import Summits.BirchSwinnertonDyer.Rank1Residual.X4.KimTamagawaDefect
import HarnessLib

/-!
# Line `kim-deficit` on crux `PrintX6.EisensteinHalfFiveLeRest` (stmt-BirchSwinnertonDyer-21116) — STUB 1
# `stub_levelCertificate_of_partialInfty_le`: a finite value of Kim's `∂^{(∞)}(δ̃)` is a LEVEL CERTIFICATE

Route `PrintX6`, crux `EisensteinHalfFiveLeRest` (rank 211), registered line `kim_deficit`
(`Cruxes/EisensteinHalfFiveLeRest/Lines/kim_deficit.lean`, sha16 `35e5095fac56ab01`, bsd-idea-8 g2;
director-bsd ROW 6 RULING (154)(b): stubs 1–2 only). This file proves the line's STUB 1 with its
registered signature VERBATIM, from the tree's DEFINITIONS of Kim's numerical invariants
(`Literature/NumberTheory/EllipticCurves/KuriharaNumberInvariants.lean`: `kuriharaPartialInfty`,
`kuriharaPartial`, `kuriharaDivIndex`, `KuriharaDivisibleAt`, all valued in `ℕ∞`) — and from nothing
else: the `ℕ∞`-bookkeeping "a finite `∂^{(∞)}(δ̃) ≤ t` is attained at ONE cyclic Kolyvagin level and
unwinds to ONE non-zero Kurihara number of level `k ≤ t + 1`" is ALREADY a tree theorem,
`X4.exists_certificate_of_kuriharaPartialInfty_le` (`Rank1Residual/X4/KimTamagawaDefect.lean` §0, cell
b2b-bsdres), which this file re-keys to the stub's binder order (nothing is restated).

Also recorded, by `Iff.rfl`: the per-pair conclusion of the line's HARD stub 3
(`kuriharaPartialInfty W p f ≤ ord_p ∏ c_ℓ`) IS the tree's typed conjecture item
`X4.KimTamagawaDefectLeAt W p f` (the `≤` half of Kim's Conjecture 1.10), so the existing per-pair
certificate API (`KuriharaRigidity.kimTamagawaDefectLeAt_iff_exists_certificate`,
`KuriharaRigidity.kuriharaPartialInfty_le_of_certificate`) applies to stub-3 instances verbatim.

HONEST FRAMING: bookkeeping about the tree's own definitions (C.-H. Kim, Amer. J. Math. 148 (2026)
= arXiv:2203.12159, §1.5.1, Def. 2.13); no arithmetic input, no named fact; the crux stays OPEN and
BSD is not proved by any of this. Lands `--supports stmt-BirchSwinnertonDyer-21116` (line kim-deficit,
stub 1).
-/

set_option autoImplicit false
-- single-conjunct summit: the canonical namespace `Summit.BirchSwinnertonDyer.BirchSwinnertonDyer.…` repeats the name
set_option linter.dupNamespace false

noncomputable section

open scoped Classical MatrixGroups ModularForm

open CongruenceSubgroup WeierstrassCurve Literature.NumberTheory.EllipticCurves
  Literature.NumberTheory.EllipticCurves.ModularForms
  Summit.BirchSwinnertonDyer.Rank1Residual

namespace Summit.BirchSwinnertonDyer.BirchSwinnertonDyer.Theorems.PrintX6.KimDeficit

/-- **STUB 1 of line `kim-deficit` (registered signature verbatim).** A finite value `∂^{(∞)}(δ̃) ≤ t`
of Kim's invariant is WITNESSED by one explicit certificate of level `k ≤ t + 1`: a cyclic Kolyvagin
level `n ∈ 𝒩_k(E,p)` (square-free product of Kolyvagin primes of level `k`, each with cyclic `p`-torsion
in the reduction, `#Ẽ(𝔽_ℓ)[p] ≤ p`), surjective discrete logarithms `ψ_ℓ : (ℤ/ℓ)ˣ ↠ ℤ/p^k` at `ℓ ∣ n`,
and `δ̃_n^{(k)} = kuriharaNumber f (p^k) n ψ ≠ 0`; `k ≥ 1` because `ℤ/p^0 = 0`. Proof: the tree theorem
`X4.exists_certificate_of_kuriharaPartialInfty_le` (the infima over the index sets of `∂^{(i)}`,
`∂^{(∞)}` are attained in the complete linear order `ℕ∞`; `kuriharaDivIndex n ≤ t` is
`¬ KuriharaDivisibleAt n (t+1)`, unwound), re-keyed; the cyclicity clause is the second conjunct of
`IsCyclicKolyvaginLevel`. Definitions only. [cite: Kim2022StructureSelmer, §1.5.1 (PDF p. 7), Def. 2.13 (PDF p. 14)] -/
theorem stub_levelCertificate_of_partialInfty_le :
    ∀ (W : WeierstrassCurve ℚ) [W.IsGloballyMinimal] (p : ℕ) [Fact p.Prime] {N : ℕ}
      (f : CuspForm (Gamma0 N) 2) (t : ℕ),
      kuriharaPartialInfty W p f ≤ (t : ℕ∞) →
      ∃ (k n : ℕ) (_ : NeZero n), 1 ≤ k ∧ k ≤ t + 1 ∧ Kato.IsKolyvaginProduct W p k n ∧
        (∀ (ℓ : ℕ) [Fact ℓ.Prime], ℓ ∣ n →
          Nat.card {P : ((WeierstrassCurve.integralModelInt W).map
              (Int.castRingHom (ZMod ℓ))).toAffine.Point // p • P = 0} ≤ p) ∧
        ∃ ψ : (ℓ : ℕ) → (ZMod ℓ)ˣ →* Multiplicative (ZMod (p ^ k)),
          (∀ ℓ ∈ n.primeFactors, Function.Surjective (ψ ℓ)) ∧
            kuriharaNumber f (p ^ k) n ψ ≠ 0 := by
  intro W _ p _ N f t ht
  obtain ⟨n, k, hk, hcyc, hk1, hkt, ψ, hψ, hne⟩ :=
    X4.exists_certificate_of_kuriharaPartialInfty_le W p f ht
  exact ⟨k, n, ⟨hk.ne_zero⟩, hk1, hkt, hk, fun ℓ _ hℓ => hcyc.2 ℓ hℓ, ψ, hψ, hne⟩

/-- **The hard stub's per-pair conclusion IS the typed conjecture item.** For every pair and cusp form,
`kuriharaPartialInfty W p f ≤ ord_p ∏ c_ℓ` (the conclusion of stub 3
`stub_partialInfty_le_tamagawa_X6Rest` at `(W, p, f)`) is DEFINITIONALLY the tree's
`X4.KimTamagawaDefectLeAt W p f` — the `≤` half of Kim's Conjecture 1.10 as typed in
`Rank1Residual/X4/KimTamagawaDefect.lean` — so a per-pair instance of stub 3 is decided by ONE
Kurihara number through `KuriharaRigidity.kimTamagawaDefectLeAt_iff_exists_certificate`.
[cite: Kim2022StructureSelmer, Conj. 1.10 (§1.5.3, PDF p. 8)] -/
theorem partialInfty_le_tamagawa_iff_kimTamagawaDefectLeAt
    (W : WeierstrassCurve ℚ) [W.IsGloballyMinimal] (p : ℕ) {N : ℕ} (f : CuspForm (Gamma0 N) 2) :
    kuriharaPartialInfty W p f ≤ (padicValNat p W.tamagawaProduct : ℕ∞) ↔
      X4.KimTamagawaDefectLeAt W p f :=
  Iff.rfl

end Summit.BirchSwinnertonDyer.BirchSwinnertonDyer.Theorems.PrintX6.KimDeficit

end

• • • • • • •

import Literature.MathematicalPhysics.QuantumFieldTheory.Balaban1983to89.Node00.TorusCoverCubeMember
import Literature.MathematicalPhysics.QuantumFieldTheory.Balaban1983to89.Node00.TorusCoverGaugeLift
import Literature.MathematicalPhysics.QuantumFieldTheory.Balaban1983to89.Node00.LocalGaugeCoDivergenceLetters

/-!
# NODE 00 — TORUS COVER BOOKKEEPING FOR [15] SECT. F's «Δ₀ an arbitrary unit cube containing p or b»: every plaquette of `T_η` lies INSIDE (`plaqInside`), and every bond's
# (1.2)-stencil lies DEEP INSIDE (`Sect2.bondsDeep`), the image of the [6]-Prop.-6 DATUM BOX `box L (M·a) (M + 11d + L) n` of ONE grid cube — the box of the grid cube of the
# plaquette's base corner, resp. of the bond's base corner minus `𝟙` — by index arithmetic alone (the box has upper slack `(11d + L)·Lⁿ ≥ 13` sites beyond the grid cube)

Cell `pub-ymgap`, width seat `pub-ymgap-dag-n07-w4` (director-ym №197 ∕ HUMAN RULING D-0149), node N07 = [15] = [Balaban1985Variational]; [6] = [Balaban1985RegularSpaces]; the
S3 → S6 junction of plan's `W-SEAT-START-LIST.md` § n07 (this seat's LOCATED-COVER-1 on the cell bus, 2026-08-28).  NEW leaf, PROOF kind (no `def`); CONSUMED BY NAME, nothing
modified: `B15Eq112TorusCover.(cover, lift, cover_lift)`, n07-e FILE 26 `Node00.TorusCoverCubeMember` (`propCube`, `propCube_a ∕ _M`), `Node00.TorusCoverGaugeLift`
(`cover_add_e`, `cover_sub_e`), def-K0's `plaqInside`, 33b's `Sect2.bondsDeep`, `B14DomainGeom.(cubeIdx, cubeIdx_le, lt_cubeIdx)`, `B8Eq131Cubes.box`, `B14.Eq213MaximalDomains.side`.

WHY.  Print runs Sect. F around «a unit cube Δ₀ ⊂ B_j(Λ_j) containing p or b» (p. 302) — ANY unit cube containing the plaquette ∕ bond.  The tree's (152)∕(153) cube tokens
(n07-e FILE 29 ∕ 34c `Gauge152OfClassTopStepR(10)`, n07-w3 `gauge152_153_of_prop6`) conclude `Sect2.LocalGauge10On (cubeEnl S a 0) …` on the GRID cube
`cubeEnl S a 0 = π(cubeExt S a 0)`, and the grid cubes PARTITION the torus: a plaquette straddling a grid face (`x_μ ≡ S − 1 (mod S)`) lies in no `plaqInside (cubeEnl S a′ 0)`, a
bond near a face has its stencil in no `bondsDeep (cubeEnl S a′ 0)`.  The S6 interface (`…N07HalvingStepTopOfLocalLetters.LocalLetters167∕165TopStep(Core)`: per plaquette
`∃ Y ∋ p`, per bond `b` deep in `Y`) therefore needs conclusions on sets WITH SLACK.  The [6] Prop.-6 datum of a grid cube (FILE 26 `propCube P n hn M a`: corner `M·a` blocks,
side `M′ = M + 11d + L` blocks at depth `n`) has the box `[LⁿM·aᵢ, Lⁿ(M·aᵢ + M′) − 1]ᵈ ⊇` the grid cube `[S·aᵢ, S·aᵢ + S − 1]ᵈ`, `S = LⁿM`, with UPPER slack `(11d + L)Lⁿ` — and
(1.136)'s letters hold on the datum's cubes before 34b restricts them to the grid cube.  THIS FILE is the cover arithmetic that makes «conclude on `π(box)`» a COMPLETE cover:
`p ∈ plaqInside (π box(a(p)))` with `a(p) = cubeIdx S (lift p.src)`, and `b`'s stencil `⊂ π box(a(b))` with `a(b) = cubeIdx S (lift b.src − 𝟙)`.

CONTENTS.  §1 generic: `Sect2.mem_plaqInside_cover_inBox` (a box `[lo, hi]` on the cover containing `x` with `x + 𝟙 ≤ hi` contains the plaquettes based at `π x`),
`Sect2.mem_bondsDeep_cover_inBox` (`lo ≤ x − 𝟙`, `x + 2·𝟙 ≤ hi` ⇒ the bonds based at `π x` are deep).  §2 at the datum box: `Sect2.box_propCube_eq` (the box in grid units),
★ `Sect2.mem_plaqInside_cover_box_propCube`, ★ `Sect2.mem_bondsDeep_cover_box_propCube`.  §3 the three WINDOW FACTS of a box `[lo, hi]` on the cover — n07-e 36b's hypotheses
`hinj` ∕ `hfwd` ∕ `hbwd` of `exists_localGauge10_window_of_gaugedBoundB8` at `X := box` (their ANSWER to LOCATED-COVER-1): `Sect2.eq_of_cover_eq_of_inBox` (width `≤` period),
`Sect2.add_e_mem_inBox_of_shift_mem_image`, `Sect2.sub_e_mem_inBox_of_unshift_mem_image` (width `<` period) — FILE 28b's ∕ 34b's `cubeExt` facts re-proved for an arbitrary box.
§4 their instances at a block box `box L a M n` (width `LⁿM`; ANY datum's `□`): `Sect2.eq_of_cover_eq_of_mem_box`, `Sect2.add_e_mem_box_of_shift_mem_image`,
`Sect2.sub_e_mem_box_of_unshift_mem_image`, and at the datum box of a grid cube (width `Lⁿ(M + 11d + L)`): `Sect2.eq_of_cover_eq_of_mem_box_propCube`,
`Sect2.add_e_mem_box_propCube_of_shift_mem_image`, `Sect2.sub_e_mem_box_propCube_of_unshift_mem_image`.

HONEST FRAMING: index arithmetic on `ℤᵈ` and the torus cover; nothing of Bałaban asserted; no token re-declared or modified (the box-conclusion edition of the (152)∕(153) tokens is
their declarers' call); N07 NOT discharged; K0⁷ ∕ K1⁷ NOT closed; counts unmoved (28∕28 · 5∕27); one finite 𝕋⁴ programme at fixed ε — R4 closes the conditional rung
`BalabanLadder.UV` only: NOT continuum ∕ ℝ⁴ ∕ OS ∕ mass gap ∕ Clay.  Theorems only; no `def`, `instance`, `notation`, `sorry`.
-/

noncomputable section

• • • • • • •

» PROBLEM TO WORK ON: Give again exactly, and only, the lines above starting at the one with "HONEST FRAMING: bookkeeping" and ending at the one with "set_option autoImplicit false".

» TASK RESULT:
HONEST FRAMING: bookkeeping about the tree's own definitions (C.-H. Kim, Amer. J. Math. 148 (2026)
= arXiv:2203.12159, §1.5.1, Def. 2.13); no arithmetic input, no named fact; the crux stays OPEN and
BSD is not proved by any of this. Lands `--supports stmt-BirchSwinnertonDyer-21116` (line kim-deficit,
stub 1).
-/

set_option autoImplicit false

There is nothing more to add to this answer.